Thai language machine translation

Machine translation between many languages is now at the point where the translation gives a very good indication of a text’s content even if the translation itself is not exactly publishable. This is not the case for all languages, however. Sometimes the translation gives little idea what a text is about apart from a few random vocabulary items. Thai to English machine translation is a good case in point.

Consider the following example taken from a Twitter feed that publishes quotes from respected Thai spiritual and political reformer Buddhadasa (@buddhadasa):

เราให้ทานเพื่ออะไร? คำตอบที่ถูกที่สุด คือเราให้ทานเพื่อหลุดพ้น หลุดพ้นอย่างไร หลุดพ้นจากอะไร ก็หลุดพ้นจากความตระหนี่ หลุดพ้นจากความยึดติดในวัตถุ

Bing translation:

We eat? The answer was “we eat for salvation salvation, however, break free from anything he was wrongful from the survivor survivor from the mounting bracket in the object.

Google translation:

What do we eat for? The cheapest answer We give out to eat. How are you? Out of nothing It’s out of misery. Get rid of attachments in objects.

My translation:

Why do we give alms? The best, correct answer is that we give alms in order to free ourselves. Why free ourselves? To free ourselves from what? To free ourselves from stinginess, to free ourselves from attachment to material objects.

The Google version is slightly more coherent than the Bing version perhaps. It gets the final clause mostly correct, but neither version conveys much of the meaning of the original text.

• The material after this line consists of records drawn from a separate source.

import Mathlib
import Literature.Computability.AlgebraicComplexity.ASSS16SparseLeafMinors
import Literature.Computability.AlgebraicComplexity.FSV18JacobianCriterionPosChar
import Literature.Algebra.Polynomial.JacobianCriterion
import HarnessLib

/-!
# First-order extraction from one Vandermonde block: `Ψ(C) = 0 ⟹ Ψ'(∂_m C) = 0` for every
# coefficient variable `m` — proofs only (val-lit p2 g9; FSV Thm. 48 for UNBOUNDED top fan-in)

[ASSS16] (Agrawal–Saha–Saptharishi–Saxena, *Jacobian hits circuits*, arXiv:1111.0582, §4, proof of
Thm. `thm:dDkrPIT`, locator paper:arxiv-1111.0582 p0009.txt:L3–L22) reduce a depth-`D` occur-`k`
formula `C` with an arbitrary top `+` gate to top fan-in `≤ 2k` by a hitting-SET step: "`C(x + e_i) -
C(x)` … has top fanin at most `2k`", after which the faithful-homomorphism recursion (Lemma 4.2,
Cor. 4.3) is run. Forbes–Shpilka–Volk [ForbesShpilkaVolk2018] Thm. 48 (= ToC Thm. 5.24) quote the
result as a GENERATOR statement for the whole class with `D - 2` Vandermonde blocks
`Σ_{j ≤ r_ℓ} y_{j,ℓ} t_ℓ^{i j}` on top of an abstract sparse-hitting `Φ` (tree: `FSV2018_thm48`,
`AC/FSV18SuccinctGenerators.lean`; provenance caveat B21 of the val-lit cell: the generator form for
unbounded top fan-in is not literally covered by the printed proof).

This file supplies the generator-form replacement of the hitting-set step, which costs exactly ONE
seed of ONE Vandermonde block (`vdmGenCoeff F n r`, `r ≥ 1`): if
`C(Vdm_r(y,t) ⊕ Ψ') = 0` then, differentiating in the first seed `y_0`
(chain rule, `∂_{y_0} Vdm_r(y,t)_m = t^{i_m}`, `i_m = binIndex m`, the tree's
`JacobianCriterion.pderiv_aeval`), killing the remaining `y`-seeds, and comparing coefficients of the
distinct powers `t^{i_m}` (`binIndex` is injective: `binIndex_eq_binaryOrder_symm_succ`), one gets
`Ψ'(∂_m C) = 0` for EVERY `m` (`ASSS16.map_pderiv_eq_zero_of_aeval_vdmBlock_add_eq_zero`). Since
`∂_m C = Σ_{u : x_m occurs in T_u} ∂_m T_u` has at most `k` summands for an occur-`k` formula
`C = Σ_u T_u`, this hands the bounded-fan-in machinery a family of `≤ k` first-order derivatives
(consumer: `AC/FSV18Thm48Holds.lean`). Also here: the elementary "a polynomial involving a variable,
of degree below the characteristic, has a non-zero partial derivative in it"
(`pderiv_ne_zero_of_mem_vars_of_clause`, from val-lit t18's
`notMem_vars_of_pderiv_eq_zero_of_cast_ne_zero`).

Theorem-only; no definitions, no named facts. Honest framing: an elementary device (first-order
Taylor coefficient along the moment curve) in support of the N1 record `FSV2018_thm48`; `VP ≠ VNP`
is NOT proved and nothing here bears on it.

## References
* [AgrawalEtAl2011] M. Agrawal, C. Saha, R. Saptharishi, N. Saxena, *Jacobian hits circuits*,
  arXiv:1111.0582 (STOC 2012 / SICOMP 45 (2016)), §4, proof of Thm. dDkrPIT (the top-fan-in
  reduction), locator paper:arxiv-1111.0582 p0009.txt:L3–L22; Lemma 2.2 (the Vandermonde block (2)).
* [ForbesShpilkaVolk2018] M. A. Forbes, A. Shpilka, B. L. Volk, *Succinct hitting sets and barriers to
  proving lower bounds for algebraic circuits*, ToC 14 (2018), Thm. 48 (seq.) = ToC Thm. 5.24 and
  Prop. 17 (the index `i_m = 1 + Σ_{k ∈ m} 2^k`).
-/

noncomputable section

namespace Literature.Computability.AlgebraicComplexity

namespace ASSS16

open MvPolynomial Finset

open scoped BigOperators

variable {F : Type*} [Field F]

/-! ### Coefficient extraction against distinct powers of a fresh variable -/

/-- If `t ∉ vars p` then every monomial with a positive `t`-exponent has coefficient `0` in `p`.
[folklore] -/
private theorem coeff_eq_zero_of_notMem_vars_of_ne {σ : Type*} {t : σ} {p : MvPolynomial σ F}
    (ht : t ∉ p.vars) {d : σ →₀ ℕ} (hd : d t ≠ 0) : coeff d p = 0 := by
  classical
  by_contra h
  exact ht ((mem_vars_iff_mem_support t).2 ⟨d, mem_support_iff.2 h, Finsupp.mem_support_iff.2 hd⟩)

/-- **Comparing coefficients of distinct powers of a fresh variable:** if
`Σ_{i ∈ S} a_i · t^{e_i} = 0` with the exponents `e_i` pairwise distinct on `S` and `t` not occurring
in any `a_i`, then every `a_i` vanishes (the step "the exponents `i_m·j` are distinct" of the
Vandermonde block). [cite: AgrawalEtAl2011, Lemma 2.2 (proof, §7.1: the Vandermonde matrix of the block)]
locator: paper:arxiv-1111.0582 p0017.txt:L56–L100 -/
theorem eq_zero_of_sum_mul_X_pow_eq_zero {σ ι : Type*} (t : σ) (S : Finset ι)
    (a : ι → MvPolynomial σ F) (e : ι → ℕ) (he : Set.InjOn e S)
    (ht : ∀ i ∈ S, t ∉ (a i).vars) (h : ∑ i ∈ S, a i * X t ^ e i = 0) :
    ∀ i ∈ S, a i = 0 := by
  classical
  intro i₀ hi₀
  ext d
  rw [coeff_zero]
  by_cases hdt : d t = 0
  swap
  · exact coeff_eq_zero_of_notMem_vars_of_ne (ht i₀ hi₀) hdt
  -- read off the coefficient of `d + e_{i₀}·t` in the vanishing sum
  have hsum := congrArg (coeff (d + Finsupp.single t (e i₀))) h
  rw [coeff_sum, coeff_zero] at hsum
  rw [Finset.sum_eq_single i₀] at hsum
  · rwa [X_pow_eq_monomial, coeff_mul_monomial', if_pos le_add_self, add_tsub_cancel_right,
      mul_one] at hsum
  · intro i hi hne
    rw [X_pow_eq_monomial, coeff_mul_monomial']
    split_ifs with hle
    · rw [mul_one]
      refine coeff_eq_zero_of_notMem_vars_of_ne (ht i hi) ?_
      have hei : e i ≠ e i₀ := fun hh => hne (he hi hi₀ hh)
      have h1 : e i ≤ e i₀ := by
        have := hle t
        simp only [Finsupp.single_eq_same, Finsupp.coe_add, Pi.add_apply, hdt, zero_add] at this
        exact this
      simp only [Finsupp.coe_tsub, Finsupp.coe_add, Pi.sub_apply, Pi.add_apply,
        Finsupp.single_eq_same, hdt, zero_add]
      omega
    · rfl
  · intro h0
    exact absurd hi₀ h0

/-! ### The first seed of a Vandermonde block extracts the gradient -/

/-- `∂_{y_0}` of the Vandermonde block `Σ_{j<r} y_j t^{(j+1)·i_m}` is `t^{i_m}`.
[cite: AgrawalEtAl2011, Lemma 2.2 (the block (2), its Jacobian in `y` is the Vandermonde matrix)]
locator: paper:arxiv-1111.0582 p0017.txt:L60–L70 -/
theorem pderiv_inl_zero_vdmGenCoeff {n r : ℕ} (hr : 0 < r) (m : Fin n →₀ ℕ) :
    pderiv (Sum.inl ⟨0, hr⟩) (vdmGenCoeff F n r m) =
      X (Sum.inr ()) ^ binIndex m := by
  classical
  rw [vdmGenCoeff, map_sum]
  have hpow : ∀ e : ℕ, pderiv (Sum.inl ⟨0, hr⟩)
      ((X (Sum.inr ()) : MvPolynomial (Fin r ⊕ Unit) F) ^ e) = 0 := by
    intro e
    refine pderiv_eq_zero_of_notMem_vars fun hv => ?_
    have := vars_pow _ _ hv
    rw [vars_X] at this
    simp at this
  rw [Finset.sum_eq_single (⟨0, hr⟩ : Fin r)]
  · rw [pderiv_mul, pderiv_X_self, one_mul, hpow, mul_zero, add_zero]
    simp
  · intro j _ hj
    rw [pderiv_mul, pderiv_X_of_ne (fun hh => hj (Sum.inl_injective hh)), zero_mul, hpow,
      mul_zero, add_zero]
  · intro h0
    exact absurd (Finset.mem_univ _) h0

/-- **Extraction.** Let `Ψ : x_m ↦ Vdm_r(y,t)_m + Ψ'(x_m)` with `r ≥ 1`, the block on seeds
`emb : Fin r ⊕ Unit ↪ σ` not occurring in `Ψ'`. If `Ψ(C) = 0` then `Ψ'(∂_m C) = 0` for every
coefficient variable `x_m` — the generator-form counterpart of [ASSS16]'s top-fan-in reduction
("`C(x + e_i) - C(x)` … has top fanin at most `2k`"): differentiate in `y_0` (chain rule), set the
`y`'s to `0`, and compare coefficients of the distinct powers `t^{i_m}`.
[cite: AgrawalEtAl2011, §4 (proof of Thm. dDkrPIT, first paragraph) with Lemma 2.2 (the block); ForbesShpilkaVolk2018, Thm. 48 (seq.) = ToC Thm. 5.24 (the `D-2` blocks)]
locator: paper:arxiv-1111.0582 p0009.txt:L3–L22 -/
theorem map_pderiv_eq_zero_of_aeval_vdmBlock_add_eq_zero {n r : ℕ} {σ : Type*}
    (Ψ' : MvPolynomial (multilinearMonomials n) F →ₐ[F] MvPolynomial σ F)
    (emb : Fin r ⊕ Unit → σ) (hemb : Function.Injective emb)
    (hfresh : ∀ mm : multilinearMonomials n, ∀ v ∈ (Ψ' (X mm)).vars, v ∉ Set.range emb)
    (hr : 0 < r) (P : MvPolynomial (multilinearMonomials n) F)
    (h : aeval (fun mm : multilinearMonomials n =>
        rename emb (vdmGenCoeff F n r (mm : Fin n →₀ ℕ)) + Ψ' (X mm)) P = 0) :
    ∀ mm : multilinearMonomials n, Ψ' (pderiv mm P) = 0 := by
  classical
  haveI : Fintype (multilinearMonomials n) := Fintype.ofEquiv (Fin (2 ^ n)) (binaryOrder n)
  set g : multilinearMonomials n → MvPolynomial σ F := fun mm =>
    rename emb (vdmGenCoeff F n r (mm : Fin n →₀ ℕ)) + Ψ' (X mm) with hg
  set y0 : σ := emb (Sum.inl ⟨0, hr⟩) with hy0
  set tt : σ := emb (Sum.inr ()) with htt
  -- `Ψ'` is substitution of its values on the variables
  have hΨ'b : ∀ Q, Ψ' Q = bind₁ (fun mm : multilinearMonomials n => Ψ' (X mm)) Q := by
    intro Q
    rw [← aeval_eq_bind₁]
    exact DFunLike.congr_fun (aeval_unique Ψ') Q
  -- (1) `∂_{y_0} g(m) = t^{i_m}`
  have hgy : ∀ mm : multilinearMonomials n,
      pderiv y0 (g mm) = X tt ^ binIndex (mm : Fin n →₀ ℕ) := by
    intro mm
    rw [hg]
    simp only
    rw [map_add, hy0, pderiv_rename hemb, pderiv_inl_zero_vdmGenCoeff hr, map_pow, rename_X,
      pderiv_eq_zero_of_notMem_vars (fun hv => hfresh mm _ hv ⟨_, rfl⟩), add_zero]
  -- (2) the chain rule applied to `Ψ(P) = 0`
  have hchain : ∑ mm : multilinearMonomials n,
      aeval g (pderiv mm P) * X tt ^ binIndex (mm : Fin n →₀ ℕ) = 0 := by
    have h1 := congrArg (pderiv y0) h
    rw [map_zero, Literature.Algebra.Polynomial.JacobianCriterion.pderiv_aeval] at h1
    simpa only [hgy] using h1
  -- (3) kill the `y`-seeds: `κ : y_j ↦ 0`, every other variable fixed
  let κ : MvPolynomial σ F →ₐ[F] MvPolynomial σ F :=
    aeval fun v => if v ∈ Set.range (emb ∘ Sum.inl) then 0 else X v
  have hκΨ : ∀ Q, κ (Ψ' Q) = Ψ' Q := by
    intro Q
    have hvars : ∀ v ∈ (Ψ' Q).vars, v ∉ Set.range emb := by
      intro v hv
      rw [hΨ'b Q] at hv
      obtain ⟨mm, -, hmm⟩ := Finset.mem_biUnion.1 (vars_bind₁ _ _ hv)
      exact hfresh mm v hmm
    change κ.toRingHom (Ψ' Q) = (RingHom.id _) (Ψ' Q)
    refine hom_congr_vars ?_ (fun v hv _ => ?_) rfl
    · ext a
      simp [κ]
    · have hv' : v ∉ Set.range (emb ∘ Sum.inl) := by
        rintro ⟨j, rfl⟩
        exact hvars _ hv ⟨Sum.inl j, rfl⟩
      show κ (X v) = X v
      simp only [κ, aeval_X, if_neg hv']
  have hκt : κ (X tt) = X tt := by
    have htt' : tt ∉ Set.range (emb ∘ Sum.inl) := by
      rintro ⟨j, hj⟩
      exact Sum.inl_ne_inr (hemb hj)
    simp only [κ, aeval_X, if_neg htt']
  have hκg : ∀ mm, κ (g mm) = Ψ' (X mm) := by
    intro mm
    rw [hg]
    simp only
    rw [map_add, hκΨ, vdmGenCoeff, map_sum, map_sum, Finset.sum_eq_zero, zero_add]
    intro j _
    rw [map_mul, rename_X, map_mul]
    have : κ (X (emb (Sum.inl j))) = 0 := by
      have hj : emb (Sum.inl j) ∈ Set.range (emb ∘ Sum.inl) := ⟨j, rfl⟩
      simp only [κ, aeval_X, if_pos hj]
    rw [this, zero_mul]
  have hκaeval : ∀ Q : MvPolynomial (multilinearMonomials n) F, κ (aeval g Q) = Ψ' Q := by
    intro Q
    rw [show κ (aeval g Q) = (κ.comp (aeval g)) Q from rfl, comp_aeval]
    have : (fun i => κ (g i)) = fun i => Ψ' (X i) := funext hκg
    rw [this]
    exact DFunLike.congr_fun (aeval_unique Ψ').symm Q
  have hsum : ∑ mm : multilinearMonomials n,
      Ψ' (pderiv mm P) * X tt ^ binIndex (mm : Fin n →₀ ℕ) = 0 := by
    have h2 := congrArg κ hchain
    rw [map_zero, map_sum] at h2
    simpa only [map_mul, map_pow, hκaeval, hκt] using h2
  -- (4) compare coefficients of the distinct powers `t^{i_m}`
  have hinj : Set.InjOn (fun mm : multilinearMonomials n => binIndex (mm : Fin n →₀ ℕ))
      (Finset.univ : Finset (multilinearMonomials n)) := by
    intro a _ b _ hab
    simp only [binIndex_eq_binaryOrder_symm_succ, add_left_inj] at hab
    exact (binaryOrder n).symm.injective (Fin.ext hab)
  have htfresh : ∀ mm ∈ (Finset.univ : Finset (multilinearMonomials n)),
      tt ∉ (Ψ' (pderiv mm P)).vars := by
    intro mm _ hv
    rw [hΨ'b] at hv
    obtain ⟨mm', -, hmm'⟩ := Finset.mem_biUnion.1 (vars_bind₁ _ _ hv)
    exact hfresh mm' tt hmm' ⟨Sum.inr (), rfl⟩
  intro mm
  exact eq_zero_of_sum_mul_X_pow_eq_zero tt Finset.univ (fun mm => Ψ' (pderiv mm P))
    (fun mm => binIndex (mm : Fin n →₀ ℕ)) hinj htfresh hsum mm (Finset.mem_univ mm)

/-! ### A polynomial of degree below the characteristic has non-zero partials in its variables -/

/-- The exponents `1, …, e ≤ d` are non-zero in `F` when `char F = 0` or `char F > d`. [folklore] -/
private theorem natCast_ne_zero_of_clause {d e : ℕ} (hchar : ringChar F = 0 ∨ d < ringChar F)
    (h1 : 1 ≤ e) (he : e ≤ d) : (e : F) ≠ 0 := by
  intro h0
  have hdvd : ringChar F ∣ e := (ringChar.spec F e).1 h0
  rcases hchar with hc | hc
  · rw [hc, zero_dvd_iff] at hdvd
    omega
  · exact absurd (Nat.le_of_dvd (by omega) hdvd) (by omega)

/-- **A polynomial involving some variable has a non-zero partial derivative in that variable**,
provided `char F = 0` or `char F >` its total degree (the hypothesis under which [ASSS16] pass from
"`C` non-constant" to a non-zero difference / derivative: "assuming `char = 0` or `> s^R`").
[cite: AgrawalEtAl2011, §4 (proof of Thm. dDkrPIT: "Assuming that `p` depends on `x_i`" and the characteristic clause)]
locator: paper:arxiv-1111.0582 p0009.txt:L3–L10; p0010.txt:L60–L62 -/
theorem pderiv_ne_zero_of_mem_vars_of_clause {σ : Type*} {P : MvPolynomial σ F} {i : σ}
    (hi : i ∈ P.vars) (hchar : ringChar F = 0 ∨ P.totalDegree < ringChar F) :
    pderiv i P ≠ 0 := fun h0 =>
  notMem_vars_of_pderiv_eq_zero_of_cast_ne_zero h0
    (fun _ h1 he => natCast_ne_zero_of_clause hchar h1 he) hi

end ASSS16

end Literature.Computability.AlgebraicComplexity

So why is Thai text less amenable to machine translation into English than, say, Italian? According to Thai computational linguist Paisarn Charoenpornsawat, who has worked on this problem for the past two decades, the problem is as much about the Thai script as anything else like grammar.

As is the case in other Asian languages including Chinese, Japanese and Korean, words in Thai text are strung together into phrases and clauses without any whitespace marking the boundaries between them. Spaces do separate phrases and clauses, but usage is inconsistent and almost no other form of punctuation (commas, full-stops, etc) is used. In other words, both word and clause boundaries are often ambiguous and word segmentation and sentence segmentation are crucial natural language processing problems in Thai.

Related to the word segmentation problem is the fact that multiple interpretations of a given string of characters are often possible.  Charoenpornsawat provides the following example:

ไปหามเหสี

This string can be interpreted (correctly) as three words meaning Go to see the queen:

ไป go

หา to see

มเหสี the queen

or (incorrectly) as four nonsensical words:

ไป go

หาม carry

เห deviate

สี colour

The key to the successful disambiguation of a string is it’s degree of context dependency. Context independent segmentation ambiguity can be resolved fairly reliably using probabilistic methods because normally only one alternative is plausible. This is the case in the example above.

Context dependent segmentation ambiguity, in which two or more alternatives are plausible, is more difficult to resolve and causes more errors in machine translation. Another example from Charoenpornsawat:

มากว่า

This string can be interpreted with equal probability as either

มาก many

ว่า that

or

มา come

กว่า (more) than

So there you have it, some insight into the challenges of Thai to English text translation. See the Thai linguistics resources page for references to Paisarn Charoenpornsawat’s work.